In some ways, Reeves seems typically boyish. He enhances stories by making sounds of cars crashing and planes taking off, plays hockey in his spare time and enjoys jamming on his bass with his folk band Dog Star. But the actor has a less accessible, less explicable aspect as well. He tends to lapse into detached, almost Shakespearean actor-speak, which is punctuated by passionate, if unusual, descriptions of people (on Jan De Bont: "He is a beautiful warrior master!") He can become almost rhapsodic discussing the ballroom-dancing lessons he's taking for fun. But when he doesn't want to discuss something, he can defend himself with an impenetrable shield of words. Reminded that a Keanu Reeves film class is being taught at Art Center College of Design in Pasadena, California, he says: "I guess I'm not really involving my imagination to that of a circumstance or happening - I'm just kind of acknowledging it as an existence." Exactly.
The class, which uses Reeves' films as a departure point for discussing culture and philosophy (the students read Michel Foucault's essay on Nietzsche for Bill & Ted's Excellent Adventure), will have two more films to add to next year's syllabus. Reeves has just finished shooting Johnny Mnemonic, artist-turned-director Robert Longo's cyberpunk thriller; he stars opposite Ice-T as a messenger who has a disease cure implanted in his head. And this month he starts filming A Walk in the Clouds, a romantic story of a soldier returning from World War II, to be directed by Alfonso Arau (Like Water for Chocolate).

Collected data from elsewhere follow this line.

/-!
# [IUTchIII] Cor. 3.12, Step (xi-f) IN READING (P): the SLOT LICENCE at the M-LEVEL sharp setting of record `settingPrVolSharpM`, decided
# EXACTLY per summand by ONE content integer — that of the LAST-slot box alone — and the radii of the unit-log lattices (all strata)

PROOF-ONLY file (D-0012; no definitions, no `Prop` facts, no instances) of the abc-iut cell (branch C certificate seat abc-iut-C-cert-2 gen 4;
row «P:M-SLOT-LICENCE-EXACT», part 2 of 2 over `Cor312SlotLicenceContentCriterion`). The reading-(P) twin of abc-iut-w5-d166's
`Cor312LicenceExactContentM` (the (U) licence / S_H, decided) and `Cor312LicenceExactContentMGenuine` (own-ideles form). TAKES NO SIDE on
[IUTchIII] Cor. 3.12 (kurims manuscript p. 173–174; Step (x) p. 181, Step (xi-f) p. 184) or on the reading (U)/(P).

OBJECT: `Cor312.Setting.SlotLicence` (abc-iut-C-cert-2 `Cor312SlotHull`, p458847: at every label `j = i+1 ∈ 𝔽_l^⋇` and every `v_ℚ` the q-pilot region
lies in the (Ind1)-FREE slot hull) — the S-side clause of the γ / joint certificates; its NEGATION is the antecedent of the M-line binders
`hNumPOffBad_M` / `hNumPOffC_M` (abc-iut-C-cert-1 p469493) and, with `¬S_H ∨ mixing`, of `hNumJoint_M` / `hNumJointC_M` (p469550 / p469640) — at
abc-iut-s2-p8's summand-route M-LEVEL sharp setting `Thm311.Real.settingPrVolSharpM D hlog t tq …` (carriers `K_{v̲}`, `v̲ ∈ V̲`, [IUTchI] Def. 3.1 (e);
sharp Θ-boxes `ι_j(t_{Θ,j,v̲_j})·(R_I)^∼`, q-centre `λ_q`; idele BINDERS `t`, `tq`). PROVED (all strata — tame, boundary, wild, `p = 2`; `p = p_u`):
* §1 the dischargers of part 1's `hsub` (the region — product of the LAST-slot boxes, abc-iut-s2-p9 `thetaRegion3_settingPrVolSharpM_eq_preimage_pi` — inside
  `e⁻¹(Π_{v⃗} p^{m(v⃗)}·log_p(R_{v⃗}^×))` for ANY `m` bracketing the last-slot boxes; (Ind2)-families map it onto itself, NO capsule symmetry) and `hwit`
  (exact-content witnesses IN the region, any label, any Θ-ideles), and **`qRegion_subset_thetaSlotHull_settingPrVolSharpM_iff_of_content`**: for the EXACT
  content family `m` of the LAST-slot boxes and norm-dominating `cout(v̲) ∈ log_p(𝒪^×_{K_{v̲}})`, «`qRegion (j,u) ⊆ slot hull (j,u)` ⟺
  `∀ v⃗, p^{m(v⃗)}·‖t_{q,v̲_j}‖ ≤ ∏_a ‖cout(v̲_a)‖`»; archimedean packets automatic;
* §2 CONTENT-FREE forms: **`…_iff`** («⟺ `∀ v⃗ ∀ m ∈ ℤ`, last-slot box `⊆ p^m·log_p(R_{v⃗}^×)` `→ p^m·‖t_{q,v̲_j}‖ ≤ ∏_a ‖cout(v̲_a)‖`») and, with
  abc-iut-c312-5's exact content cell `iota_smul_normalizedPacket_subset_zpow_smul_logPacket_iff`, **`…_iff_radii`**: «⟺ `∀ v⃗ ∀ m`,
  (`∀ J, p^m·‖t_{Θ,j,v̲_j}‖ ≤ p^{−(d_I − d_{L_J})}·∏_b ρ_in(v̲_b)`) `→ p^m·‖t_{q,v̲_j}‖ ≤ ∏_b ρ_out(v̲_b)`» — the LAST slot `a = j` ONLY, where the (U) form
  (abc-iut-w5-d166 `qRegion_subset_thetaHull_settingPrVolSharpM_iff_radii`) quantifies over ALL slots `a` (so, as sets of conditions, (P) ⟹ (U):
  abc-iut-C-cert-2 `licence_of_slotLicence`);
* §3 **`slotLicence_settingPrVolSharpM_iff_radii`** (`SlotLicence` ⟺ §2 at every `(i+1, u)`) and the OWN-IDELES form
  **`slotLicence_settingPrVolSharpM_tOfIdeleData_iff_radii`** (`‖t_{Θ,i+1,v̲}‖ = ‖t_{q,v̲}‖^{(i+1)²}`, abc-iut-w5-d166 `norm_tThetaM_eq_norm_tqM_pow`): the
  antecedent «OUR M-level slot licence FAILS at `T`» of the M γ / joint binders is an EXPLICIT per-place integer condition on the q-idele norms and the
  radii (`ρ_in`, `ρ_out`, differents) of the genuine `K_{v̲}` — the SAME per-place columns the R-W WINDOW-TABLE tabulates.

HONEST SCOPE: the slot licence is a STRONGER-THAN-PRINT set-level reading of Step (xi-f) (print: hull of the union of ALL possible images, p. 184 l. 26–29;
ADJUDICATION-SPEC §2 (G1′)); OUR sharp containers, OUR typed (Ind2)/(Ind3); nothing here bears on the printed GLOBAL inequality or on the NUMBER-level per-image
Corollary `T.Cor312PerImageOf`; refuted/inhabited-as-typed ≠ in print. [cite: Mochizuki2012, IUTchIII Cor. 3.12 p. 173–174, Step (x) p. 181, Step (xi)
p. 183–184; Thm. 3.11 (i) (Ind2) p. 154; Rmk. 3.9.5 (i)(ii) p. 127; IUTchIV Prop. 1.1 p. 9, Prop. 1.2 (i)(ii) p. 10; IUTchI Def. 3.1 (e) p. 62]
[cite: DupuyHilado2025, §3.4, §3.7, §3.9, §4.9, §4.11–4.12] [cite: WeilBNT1967, Ch. II §2, Th. 1–2] [claim: Mochizuki2012, status: disputed] for every IUT
sentence quoted. typed ≠ proved (these: proved); instantiated ≠ endorsed.
-/

noncomputable section
import Literature.Topology.FourManifolds.WeaklyReducibleTrisections
import Literature.Topology.FourManifolds.ImmersionCriterion
import Literature.Topology.FourManifolds.EquidimensionalEmbedding
import Literature.Analysis.Calculus.LocalInverseOnCompact
import Literature.Geometry.Manifold.SmoothEmbeddingInverse
import HarnessLib

/-!
# Images of open plane sets under an annular chart of the central surface are open in it

Helper file (`--supports stmt-SmoothPoincare4-18000`, registered helper
`helper_hasDependentTriple_of_isWeaklyReducible` of the skeleton
`Cruxes/DependentTripleGenusThreeStandard/Lines/Sketch.lean`, Aux1).

Let `T` be a Gay–Kirby trisection of a smooth `4`-manifold `M` with central surface
`F = centralSurfaceSet T`, and `ψ : ℝ² → M` an ANNULAR CHART of `F`: on the open round annulus
`A = {r_lo < ‖x‖ < r_hi}` the map `ψ` is smooth, injective and immersive INTO `M`, with
`ψ(A) ⊆ F`.  Then for every open `V ⊆ A` the set `ψ(V)` is open in the subspace `F`: there is an
open `O ⊆ M` with `O ∩ F = ψ(V)` (`helper_exists_isOpen_inter_eq_image_of_annularChart`,
REGISTERED helper).  Road, all inputs proved in the tree:

* clause (iii) of `IsGKTrisection` for the pair `(0, 1)`: a smooth embedding `h : H → M` of a
  compact `3`-manifold with boundary with `h(∂H) = F`; the chart is transferred to the abstract
  closed surface `∂H` (`BoundaryManifold.boundaryData 2 H`): `ψ_N = incl⁻¹ ∘ h⁻¹ ∘ ψ` is smooth
  on `A` (`Literature.Geometry.Manifold.contMDiffOn_invFun_range`), injective and immersive
  (chain rule), exactly as in `…StubBoundsDiscOfAnnularChartAux2.lean`;
* an immersion between surfaces is a local diffeomorphism
  (`Literature.Topology.FourManifolds.isImmersionAt_of_injective_mfderiv`,
  `Manifold.IsImmersionAt.isLocalDiffeomorphAt_of_finrank_eq`), hence a local homeomorphism on
  `A`, hence open on `A` (`Literature.Analysis.Calculus.isOpenMap_restrict_of_isLocalHomeomorphOn`):
  `ψ_N(V)` is open in `∂H`;
* `j = h ∘ incl : ∂H → M` is a topological embedding with range `F`, so `ψ(V) = j(ψ_N(V))` is
  the trace on `F` of an open set of `M` (`Topology.IsInducing.image_eq_isOpen_inter_range`).

No definitions, no named facts.

References: M. W. Hirsch, *Differential Topology* (1976), Ch. 1 §3 Thms. 3.1–3.2;
J. M. Lee, *Introduction to Smooth Manifolds* (2013), Thm. 4.12, Prop. 5.22, Thm. 5.11;
R. Aranda, A. Zupan, arXiv:2503.04607 (2025), p. 2 (Thm. 1.4 "a stronger version of Thm. 1.3").
-/

-- the registered namespace `Summit.SmoothPoincare4.SmoothPoincare4.Theorems…` repeats a component
set_option linter.dupNamespace false

noncomputable section

open scoped Manifold ContDiff Topology
open Set Function Metric Module
open Literature.Topology.FourManifolds
open Literature.Topology.FourManifolds.Trisection

namespace Summit.SmoothPoincare4.SmoothPoincare4.Theorems

/-- **Images of open plane sets under an annular chart of the central surface are open in the
central surface** (REGISTERED helper of the crux `DependentTripleGenusThreeStandard`, line
`Sketch`, exactness lemma): if `ψ : ℝ² → M` is smooth, injective and immersive into `M` on the
open annulus `A = {r_lo < ‖x‖ < r_hi}` with `ψ(A) ⊆ F = centralSurfaceSet T` for a Gay–Kirby
trisection `T`, then for every open `V ⊆ A` there is an open `O ⊆ M` with `O ∩ F = ψ(V)`.
See the module docstring for the road (invariance of domain for equidimensional immersions).
[cite: HirschDT1976, Ch. 1 §3, Thms. 3.1–3.2]
[cite: LeeSmoothManifolds2013, Ch. 4 Thm. 4.12 and Ch. 5 Prop. 5.22] -/
theorem helper_exists_isOpen_inter_eq_image_of_annularChart :
    ∀ (M : Type) [TopologicalSpace M] [T2Space M] [SecondCountableTopology M]
      [ChartedSpace (EuclideanSpace ℝ (Fin 4)) M] [IsManifold (𝓡 4) ∞ M],
      ∀ (g : ℕ) (k : Fin 3 → ℕ) (T : Fin 3 → Set M), IsGKTrisection M g k T →
      ∀ (ψ : EuclideanSpace ℝ (Fin 2) → M) (rlo rhi : ℝ),
      ContMDiffOn (𝓡 2) (𝓡 4) ∞ ψ {x | rlo < ‖x‖ ∧ ‖x‖ < rhi} →
      Set.InjOn ψ {x | rlo < ‖x‖ ∧ ‖x‖ < rhi} →
      (∀ x : EuclideanSpace ℝ (Fin 2), rlo < ‖x‖ → ‖x‖ < rhi →
        Function.Injective (mfderiv (𝓡 2) (𝓡 4) ψ x)) →
      ψ '' {x | rlo < ‖x‖ ∧ ‖x‖ < rhi} ⊆ centralSurfaceSet T →
      ∀ V : Set (EuclideanSpace ℝ (Fin 2)), IsOpen V → V ⊆ {x | rlo < ‖x‖ ∧ ‖x‖ < rhi} →
      ∃ O : Set M, IsOpen O ∧ O ∩ centralSurfaceSet T = ψ '' V := by
  intro M _ _ _ _ _ g k T hT ψ rlo rhi hs hinj himm hψF V hVo hVA
  -- the empty case
  rcases V.eq_empty_or_nonempty with hV | ⟨z₀, hz₀⟩
  · subst hV
    exact ⟨∅, isOpen_empty, by simp⟩
  set A : Set (EuclideanSpace ℝ (Fin 2)) := {x | rlo < ‖x‖ ∧ ‖x‖ < rhi} with hA_def
  have hAo : IsOpen A :=
    (isOpen_lt continuous_const continuous_norm).inter (isOpen_lt continuous_norm continuous_const)
  -- clause (iii) for the pair `(0, 1)`: the handlebody `h(H)` with `h(∂H) = F`
  have h01 : (0 : Fin 3) ≠ 1 := by decide
  obtain ⟨H, _, _, h, hM, hHc, -, -, hh, -, hbd⟩ := hT.2.2 0 1 h01
  haveI := hM
  haveI := hHc
  have hF : centralSurfaceSet T = h '' (𝓡∂ 3).boundary H := hbd.symm
  have hψA : ∀ z ∈ A, ψ z ∈ h '' (𝓡∂ 3).boundary H := fun z hz => by
    rw [← hF]; exact hψF ⟨z, hz, rfl⟩
  -- the boundary surface `∂H` as an abstract closed surface
  set bd : BoundaryData (𝓡∂ 3) H (𝓡 2) := BoundaryManifold.boundaryData 2 H with hbd_def
  haveI : Nonempty H := by
    obtain ⟨y, -, -⟩ := hψA z₀ (hVA hz₀)
    exact ⟨y⟩
  haveI : Nonempty bd.carrier := by
    obtain ⟨y, hy, -⟩ := hψA z₀ (hVA hz₀)
    have hy' : y ∈ range bd.incl := by rw [bd.range_incl]; exact hy
    obtain ⟨n, -⟩ := hy'
    exact ⟨n⟩
  -- stage 1: the chart pulled back into `H`
  set ψH : EuclideanSpace ℝ (Fin 2) → H := fun z => invFun h (ψ z) with hψH_def
  have hinvh : ContMDiffOn (𝓡 4) (𝓡∂ 3) ∞ (invFun h) (range h) :=
    Literature.Geometry.Manifold.contMDiffOn_invFun_range hh
  have hhψH : ∀ z ∈ A, h (ψH z) = ψ z := fun z hz => by
    obtain ⟨y, -, hy⟩ := hψA z hz
    exact invFun_eq ⟨y, hy⟩
  have hψH_bd : ∀ z ∈ A, ψH z ∈ (𝓡∂ 3).boundary H := fun z hz => by
    obtain ⟨y, hy, hyz⟩ := hψA z hz
    have : ψH z = y := hh.isEmbedding.injective (by rw [hhψH z hz, hyz])
    rw [this]; exact hy
  have hψHs : ContMDiffOn (𝓡 2) (𝓡∂ 3) ∞ ψH A :=
    hinvh.comp hs fun z hz => by
      obtain ⟨y, -, hy⟩ := hψA z hz
      exact ⟨y, hy⟩
  -- stage 2: into the abstract surface `∂H`
  set ψN : EuclideanSpace ℝ (Fin 2) → bd.carrier := fun z => invFun bd.incl (ψH z) with hψN_def
  have hinvi : ContMDiffOn (𝓡∂ 3) (𝓡 2) ∞ (invFun bd.incl) (range bd.incl) :=
    Literature.Geometry.Manifold.contMDiffOn_invFun_range bd.isSmoothEmbedding
  have hψH_range : ∀ z ∈ A, ψH z ∈ range bd.incl := fun z hz => by
    rw [bd.range_incl]; exact hψH_bd z hz
  have hincl : ∀ z ∈ A, bd.incl (ψN z) = ψH z := fun z hz => invFun_eq (hψH_range z hz)
  have hψNs : ContMDiffOn (𝓡 2) (𝓡 2) ∞ ψN A := hinvi.comp hψHs fun z hz => hψH_range z hz
  have hjψN : ∀ z ∈ A, h (bd.incl (ψN z)) = ψ z := fun z hz => by rw [hincl z hz, hhψH z hz]
  have himmN : ∀ z ∈ A, Injective (mfderiv (𝓡 2) (𝓡 2) ψN z) := by
    intro z hz
    have hev : ψ =ᶠ[𝓝 z] ((fun y => h (bd.incl y)) ∘ ψN) := by
      filter_upwards [hAo.mem_nhds hz] with w hw
      exact (hjψN w hw).symm
    have h1 : MDifferentiableAt (𝓡 2) (𝓡 2) ψN z :=
      ((hψNs z hz).contMDiffAt (hAo.mem_nhds hz)).mdifferentiableAt (by simp)
    have h2 : MDifferentiableAt (𝓡 2) (𝓡∂ 3) bd.incl (ψN z) :=
      (bd.isSmoothEmbedding.contMDiff _).mdifferentiableAt (by simp)
    have h3 : MDifferentiableAt (𝓡∂ 3) (𝓡 4) h (bd.incl (ψN z)) :=
      (hh.contMDiff _).mdifferentiableAt (by simp)
    have h23 : MDifferentiableAt (𝓡 2) (𝓡 4) (fun y => h (bd.incl y)) (ψN z) := h3.comp _ h2
    have hcomp : mfderiv (𝓡 2) (𝓡 4) ψ z =
        (mfderiv (𝓡 2) (𝓡 4) (fun y => h (bd.incl y)) (ψN z)).comp
          (mfderiv (𝓡 2) (𝓡 2) ψN z) := by
      rw [hev.mfderiv_eq]
      exact mfderiv_comp z h23 h1
    have key := himm z hz.1 hz.2
    rw [hcomp] at key
    have key' : Injective ((mfderiv (𝓡 2) (𝓡 4) (fun y => h (bd.incl y)) (ψN z)) ∘
        (mfderiv (𝓡 2) (𝓡 2) ψN z)) := key
    exact key'.of_comp
  -- an immersion between surfaces is a local diffeomorphism, hence open on `A`
  have hloc : IsLocalDiffeomorphOn (𝓡 2) (𝓡 2) ∞ ψN A := fun z =>
    (Literature.Topology.FourManifolds.isImmersionAt_of_injective_mfderiv hAo z.2 hψNs
      (by exact_mod_cast le_top) (himmN z z.2)).isLocalDiffeomorphAt_of_finrank_eq rfl
  have hopen : IsOpenMap (A.restrict ψN) :=
    Literature.Analysis.Calculus.isOpenMap_restrict_of_isLocalHomeomorphOn
      hloc.isLocalHomeomorphOn hAo
  have hWo : IsOpen (ψN '' V) := by
    have hVeq : ψN '' V = (A.restrict ψN) '' ((Subtype.val : A → EuclideanSpace ℝ (Fin 2)) ⁻¹' V) := by
      ext y
      constructor
      · rintro ⟨z, hz, rfl⟩
        exact ⟨⟨z, hVA hz⟩, hz, rfl⟩
      · rintro ⟨⟨z, hzA⟩, hz, rfl⟩
        exact ⟨z, hz, rfl⟩
    rw [hVeq]
    exact hopen _ (hVo.preimage continuous_subtype_val)
  -- `j = h ∘ incl` is an embedding with range `F`
  have hj : Topology.IsEmbedding (fun y => h (bd.incl y)) :=
    hh.isEmbedding.comp bd.isSmoothEmbedding.isEmbedding
  have hrangej : range (fun y => h (bd.incl y)) = centralSurfaceSet T := by
    rw [hF, show (fun y => h (bd.incl y)) = h ∘ bd.incl from rfl, range_comp, bd.range_incl]
  obtain ⟨O, hOo, hOj⟩ := hj.isInducing.image_eq_isOpen_inter_range hWo
  refine ⟨O, hOo, ?_⟩
  rw [← hrangej, ← hOj, image_image]
  apply Subset.antisymm
  · rintro _ ⟨z, hz, rfl⟩
    exact ⟨z, hz, (hjψN z (hVA hz)).symm⟩
  · rintro _ ⟨z, hz, rfl⟩
    exact ⟨z, hz, hjψN z (hVA hz)⟩

end Summit.SmoothPoincare4.SmoothPoincare4.Theorems

end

Reeves' reserve is never more evident than when he's asked whether Phoenix's death affected how he looks at life. He sits silently for a 10-beat eternity. Turning his face to the window, he sniffs, then sniffs again, and parts with a hoarse "No." On his face, however, a range of intense emotions flash by like film being projected on a moving target. When reminded that he doesn't have to answer the question if he's not comfortable, he replies, "I answered the question. No."
With the interview finished, Reeves heads outside to unlock his vintage Norton motorcycle. Tucking his identification into his helmet, he hops on and zooms off to a bookshop to buy essays on Hamlet, clearly thrilled to be making a getaway. "Keanu is always very charming," says Dennis Hopper. "But I think he would be more content if he could get away from people."